##### RECORDS TO USE #####

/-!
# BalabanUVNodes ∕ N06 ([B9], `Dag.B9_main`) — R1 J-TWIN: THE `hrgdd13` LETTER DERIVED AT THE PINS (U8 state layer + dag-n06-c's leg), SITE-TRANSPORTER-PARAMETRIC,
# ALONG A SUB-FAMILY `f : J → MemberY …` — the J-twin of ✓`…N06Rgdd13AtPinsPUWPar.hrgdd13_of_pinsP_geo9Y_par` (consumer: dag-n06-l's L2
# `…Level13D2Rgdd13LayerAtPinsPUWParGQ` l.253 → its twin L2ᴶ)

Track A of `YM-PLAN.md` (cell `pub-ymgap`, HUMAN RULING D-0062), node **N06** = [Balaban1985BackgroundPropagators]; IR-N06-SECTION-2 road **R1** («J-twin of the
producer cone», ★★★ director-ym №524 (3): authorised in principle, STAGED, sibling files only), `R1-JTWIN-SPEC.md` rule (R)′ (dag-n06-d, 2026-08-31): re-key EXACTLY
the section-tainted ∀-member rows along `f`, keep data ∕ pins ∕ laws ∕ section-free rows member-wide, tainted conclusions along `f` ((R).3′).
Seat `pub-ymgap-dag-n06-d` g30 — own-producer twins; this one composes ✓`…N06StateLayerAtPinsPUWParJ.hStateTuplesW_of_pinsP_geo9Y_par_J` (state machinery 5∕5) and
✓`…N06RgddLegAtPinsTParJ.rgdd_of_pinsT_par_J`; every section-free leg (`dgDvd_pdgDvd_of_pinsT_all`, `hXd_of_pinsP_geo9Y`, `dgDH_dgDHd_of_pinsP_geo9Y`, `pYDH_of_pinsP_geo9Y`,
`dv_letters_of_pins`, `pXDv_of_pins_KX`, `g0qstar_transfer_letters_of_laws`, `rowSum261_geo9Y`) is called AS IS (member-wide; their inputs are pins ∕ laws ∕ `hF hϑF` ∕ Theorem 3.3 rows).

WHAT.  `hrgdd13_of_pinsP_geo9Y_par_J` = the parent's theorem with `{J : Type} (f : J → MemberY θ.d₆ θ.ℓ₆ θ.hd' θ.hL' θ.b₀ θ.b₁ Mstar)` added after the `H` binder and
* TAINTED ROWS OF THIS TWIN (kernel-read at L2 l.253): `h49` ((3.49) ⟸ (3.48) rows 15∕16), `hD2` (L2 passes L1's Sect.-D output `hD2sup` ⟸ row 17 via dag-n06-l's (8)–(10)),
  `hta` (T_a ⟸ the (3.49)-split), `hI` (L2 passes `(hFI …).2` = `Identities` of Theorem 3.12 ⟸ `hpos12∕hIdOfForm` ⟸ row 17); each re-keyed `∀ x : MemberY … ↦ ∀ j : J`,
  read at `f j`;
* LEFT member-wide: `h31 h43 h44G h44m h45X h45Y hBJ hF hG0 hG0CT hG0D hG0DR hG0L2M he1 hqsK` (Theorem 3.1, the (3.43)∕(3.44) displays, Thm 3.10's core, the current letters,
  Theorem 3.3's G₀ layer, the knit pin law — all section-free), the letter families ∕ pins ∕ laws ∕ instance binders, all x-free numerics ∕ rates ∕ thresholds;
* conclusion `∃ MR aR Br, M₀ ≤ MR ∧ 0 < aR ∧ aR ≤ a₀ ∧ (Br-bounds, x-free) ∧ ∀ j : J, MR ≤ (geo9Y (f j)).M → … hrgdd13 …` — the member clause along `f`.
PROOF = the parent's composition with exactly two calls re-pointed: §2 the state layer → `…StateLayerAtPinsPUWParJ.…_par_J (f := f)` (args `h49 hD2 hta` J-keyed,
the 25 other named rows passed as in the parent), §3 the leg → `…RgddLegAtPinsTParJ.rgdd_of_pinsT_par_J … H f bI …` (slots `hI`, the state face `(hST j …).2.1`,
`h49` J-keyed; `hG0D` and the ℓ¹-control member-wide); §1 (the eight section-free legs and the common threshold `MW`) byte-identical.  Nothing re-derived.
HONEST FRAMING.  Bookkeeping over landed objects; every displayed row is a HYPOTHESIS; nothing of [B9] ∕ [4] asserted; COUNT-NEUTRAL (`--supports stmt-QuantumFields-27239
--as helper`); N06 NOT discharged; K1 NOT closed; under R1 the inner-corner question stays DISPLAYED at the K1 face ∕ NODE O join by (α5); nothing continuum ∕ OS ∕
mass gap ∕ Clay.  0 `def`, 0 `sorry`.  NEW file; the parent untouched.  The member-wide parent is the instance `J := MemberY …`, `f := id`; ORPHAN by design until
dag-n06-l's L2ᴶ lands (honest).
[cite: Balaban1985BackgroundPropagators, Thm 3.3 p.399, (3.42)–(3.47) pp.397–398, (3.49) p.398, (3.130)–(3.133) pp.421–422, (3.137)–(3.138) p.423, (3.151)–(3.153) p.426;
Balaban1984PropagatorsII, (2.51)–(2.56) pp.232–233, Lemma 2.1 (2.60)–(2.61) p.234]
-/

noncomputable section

#####

> **WORK ITEM**:
Pull each line that includes the word "passes" out of the material above.

> **TASK RESPONSE**:
* TAINTED ROWS OF THIS TWIN (kernel-read at L2 l.253): `h49` ((3.49) ⟸ (3.48) rows 15∕16), `hD2` (L2 passes L1's Sect.-D output `hD2sup` ⟸ row 17 via dag-n06-l's (8)–(10)),
  `hta` (T_a ⟸ the (3.49)-split), `hI` (L2 passes `(hFI …).2` = `Identities` of Theorem 3.12 ⟸ `hpos12∕hIdOfForm` ⟸ row 17); each re-keyed `∀ x : MemberY … ↦ ∀ j : J`,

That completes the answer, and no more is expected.